The ECB will look to resist pressure for interest rates to be held steady at the September meeting and a firm bank stance would underpin the Euro. There will still be unease over the financial sector, especially if further banking-sector bailouts are required. The economic data has remained firm, but confidence indicators have faltered and there will be the threat of increased political pressure on the ECB to resist higher interest rates if growth indicators deteriorate. The Euro will also be influenced strongly by cross rate trends and, overall, there are unlikely to be heavy Euro losses.            

The Euro remained under pressure against the dollar and yen at the end of last week, but the currency regained ground this week as risk aversion eased with a move back above 155.0 against the Japanese currency.

The ECB continued to add liquidity to stabilise money market conditions during the week while another German bank required emergency funding. The central bank maintained a firm stance on inflation and policy by stating that inflation was still the pre-dominant economic risk.

The German ZEW index weakened to -6.9 in August from +10.4 the previous month as confidence deteriorated.

The Euro-zone industrial orders rose by a strong 4.4% in June to record an annual increase of over 13%. The PMI index for August weakened to 54.2 from 54.9 in July which maintained expectations of a gradual slowdown in growth.

The Euro-zone trade and current accounts returned to surplus for June which eased any immediate fears over the competitive position.

Yen

Carry trades will remain the dominant short-term influence and any sustained improvement in risk aversion would tend to weaken the yen on a renewed flow of funds into high-yield currencies. Low Japanese interest rates will also maintain the temptation to sell the Japanese currency. There will, however, be greater caution over investing funds overseas which will continue to offer important currency protection. Volatility is liable to remain high with the Finance Ministry looking to stabilise the yen if the dollar moves below the 110.0 level.              
                    
The yen briefly strengthened through the 112.0 level against the dollar before weakening back to lows around 117.0 in choppy trading. The Japanese currency also corrected sharply from highs beyond 150.0 against the Euro.

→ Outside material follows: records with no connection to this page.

import Mathlib.RingTheory.PowerSeries.Derivative
import Mathlib.RingTheory.PowerSeries.Order
import Mathlib.RingTheory.Derivation.Basic
import Mathlib.Algebra.Polynomial.Taylor
import Mathlib.Algebra.Polynomial.Derivative
import Mathlib.Algebra.Polynomial.BigOperators
import Mathlib.LinearAlgebra.Matrix.Determinant.Basic
import HarnessLib

/-!
# Barrier (Schanuel) `EFunctionValuesAtAlgebraicPoints`: linear forms in solutions of a differential system (Baker Ch. 11 §2) — proofs only

`Literature/Barriers/Schanuel/EFunctionValuesAtAlgebraicPointsForms.lean` — sibling file of
`EFunctionValuesAtAlgebraicPoints.lean` in the programme to discharge `siegelShidlovskii_algIndep`
(Siegel–Shidlovskii; Rivoal Thm. 5.10 = Baker Thm. 11.1). This file is the purely algebraic
bookkeeping of Baker, *Transcendental Number Theory* (1975), Ch. 11 §2, for a linear differential
system written with a common denominator,
`f(x) yᵢ′ = ∑ⱼ Gᵢⱼ(x) yⱼ` (`f ∈ K[X]`, `G ∈ Mₙ(K[X])`; Baker's `yᵢ′ = ∑ fᵢⱼ yⱼ` with `f fᵢⱼ = Gᵢⱼ`):

* `SiegelShidlovskii.form ι y q = ∑ᵢ ι(qᵢ) yᵢ` — a linear form with polynomial coefficients
  `q ∈ K[X]ⁿ` evaluated at a vector `y` with entries in a `K`-algebra `R` into which `K[X]` maps
  by `ι` (instances used later: `R = K⟦X⟧` with `ι` the coercion, and `R = K⟦X⟧` with `ι` the
  Taylor shift at a regular point);
* `SiegelShidlovskii.dualD f G q`, Baker's recursion `P_{i,j+1} = f P′_{ij} + ∑ₕ (f fₕᵢ) Pₕⱼ`
  (p. 110), and the identity behind it: for a solution `y` (`SiegelShidlovskii.IsSol`) and a
  derivation `d` compatible with `ι`, `ι(f) · d(form y q) = form y (dualD q)`
  (`form_dualD`, iterated in `form_dualD_iterate`) — "`Lⱼ` satisfies `L_{j+1} = f Lⱼ′`" (p. 110);
* degree growth `deg (dualD^[j] q)ᵢ ≤ N + j·m` with `m = sysDeg f G` (`natDegree_dualD_iterate_le`),
  Baker's "`P_{ij}` has degree at most `r + mj`" (p. 112);
* for `R = K⟦X⟧`: vanishing orders drop by at most one per step
  (`le_order_form_dualD_iterate`), Baker's "each element of `L` has a zero at `x = 0` with
  order at least `M − n`" (p. 110).

Everything here is elementary commutative algebra ([folklore]) arranged for Lemma 2–4 of
Baker Ch. 11; no named facts, no analysis.

## References

* A. Baker, *Transcendental Number Theory*, CUP 1975, Ch. 11 §2 (pp. 109–111).
* [Rivoal2024] T. Rivoal, *Les E-fonctions et G-fonctions de Siegel* (2024), §5.3 (the
  functions `R_k = T R′_{k-1}`, p. 238).
-/

noncomputable section

open Polynomial

namespace Literature.Barriers.Schanuel

namespace SiegelShidlovskii

variable {K : Type*} [Field K]
variable {R : Type*} [CommRing R] [Algebra K R]
variable {n : ℕ}

/-! ### 1. Linear forms with polynomial coefficients -/

/-- The linear form `∑ᵢ ι(qᵢ) · yᵢ` with polynomial coefficient vector `q`, evaluated at the
vector `y` of elements of a `K`-algebra `R` (Baker's `Lⱼ = ∑ᵢ Pᵢⱼ Eᵢ`, `Wⱼ = ∑ᵢ Pᵢⱼ wᵢ`).
[folklore] -/
def form (ι : K[X] →ₐ[K] R) (y : Fin n → R) (q : Fin n → K[X]) : R :=
  ∑ i, ι (q i) * y i

section FormLinear

variable (ι : K[X] →ₐ[K] R) (y : Fin n → R)

/-- `form` is additive in the coefficient vector. [folklore] -/
theorem form_add (q q' : Fin n → K[X]) : form ι y (q + q') = form ι y q + form ι y q' := by
  simp only [form, Pi.add_apply, map_add, add_mul, Finset.sum_add_distrib]

/-- `form` of the zero vector. [folklore] -/
@[simp] theorem form_zero : form ι y (0 : Fin n → K[X]) = 0 := by
  simp [form]

/-- `form` is homogeneous for polynomial scalars. [folklore] -/
theorem form_smul (g : K[X]) (q : Fin n → K[X]) : form ι y (g • q) = ι g * form ι y q := by
  simp only [form, Pi.smul_apply, smul_eq_mul, map_mul, Finset.mul_sum, mul_assoc]

/-- `form` is homogeneous for scalars of `K`. [folklore] -/
theorem form_smul_const (c : K) (q : Fin n → K[X]) : form ι y (c • q) = c • form ι y q := by
  simp only [form, Pi.smul_apply, map_smul, smul_mul_assoc, Finset.smul_sum]

/-- `form` of a finite sum of coefficient vectors. [folklore] -/
theorem form_sum {α : Type*} (s : Finset α) (q : α → Fin n → K[X]) :
    form ι y (∑ a ∈ s, q a) = ∑ a ∈ s, form ι y (q a) := by
  classical
  induction s using Finset.induction_on with
  | empty => simp
  | insert a s ha ih => rw [Finset.sum_insert ha, Finset.sum_insert ha, form_add, ih]

/-- `form` on a standard basis vector `g · eᵢ`. [folklore] -/
theorem form_single (g : K[X]) (i : Fin n) : form ι y (Pi.single i g) = ι g * y i := by
  classical
  simp only [form]
  rw [Finset.sum_eq_single i]
  · simp
  · intro j _ hj
    simp [Pi.single_eq_of_ne hj]
  · simp

/-- The coefficient-vector-to-form map as a `K`-linear map. [folklore] -/
def formLin : (Fin n → K[X]) →ₗ[K] R where
  toFun := form ι y
  map_add' := form_add ι y
  map_smul' := form_smul_const ι y

/-- `formLin` unfolds to `form`. [folklore] -/
@[simp] theorem formLin_apply (q : Fin n → K[X]) : formLin ι y q = form ι y q := rfl

end FormLinear

/-! ### 2. Baker's recursion `dualD` -/

/-- Baker's recursion on coefficient vectors (Ch. 11, Lemma 2): `(dualD f G q)ᵢ = f qᵢ′ + ∑ₕ Gₕᵢ qₕ`,
the operation on coefficients dual to `L ↦ f L′` on forms in solutions of `f yᵢ′ = ∑ⱼ Gᵢⱼ yⱼ`.
[folklore] -/
def dualD (f : K[X]) (G : Matrix (Fin n) (Fin n) K[X]) (q : Fin n → K[X]) : Fin n → K[X] :=
  fun i => f * derivative (q i) + ∑ h, G h i * q h

section DualD

variable (f : K[X]) (G : Matrix (Fin n) (Fin n) K[X])

/-- Unfolding `dualD`. [folklore] -/
theorem dualD_apply (q : Fin n → K[X]) (i : Fin n) :
    dualD f G q i = f * derivative (q i) + ∑ h, G h i * q h := rfl

/-- `dualD` is additive. [folklore] -/
theorem dualD_add (q q' : Fin n → K[X]) : dualD f G (q + q') = dualD f G q + dualD f G q' := by
  funext i
  simp only [dualD, Pi.add_apply, derivative_add, mul_add, Finset.sum_add_distrib]
  ring

/-- `dualD` commutes with scalars from `K`. [folklore] -/
theorem dualD_smul_const (c : K) (q : Fin n → K[X]) : dualD f G (c • q) = c • dualD f G q := by
  funext i
  simp only [dualD, Pi.smul_apply, smul_eq_C_mul, derivative_C_mul]
  rw [mul_add, Finset.mul_sum]
  refine congrArg₂ (· + ·) (by ring) (Finset.sum_congr rfl fun x _ => by ring)

/-- `dualD` of zero. [folklore] -/
@[simp] theorem dualD_zero : dualD f G (0 : Fin n → K[X]) = 0 := by
  funext i; simp [dualD]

Currency moves were influenced strongly by carry trade developments with an underlying improvement in credit conditions and firmer stock markets weakening the yen over the week as a whole.

The Bank of Japan left interest rates unchanged at 0.50% following the latest monetary meeting with a split 8-1 vote as Mizuno voted for an immediate increase.

Bank Governor Fukui warned over the risk of holding interest rates too low for too long, but did not give any clear insight as to when rates would be increased.

The latest capital account data recorded strong net inflows into Japan as risk aversion increased sharply with capital repatriation back to Japan.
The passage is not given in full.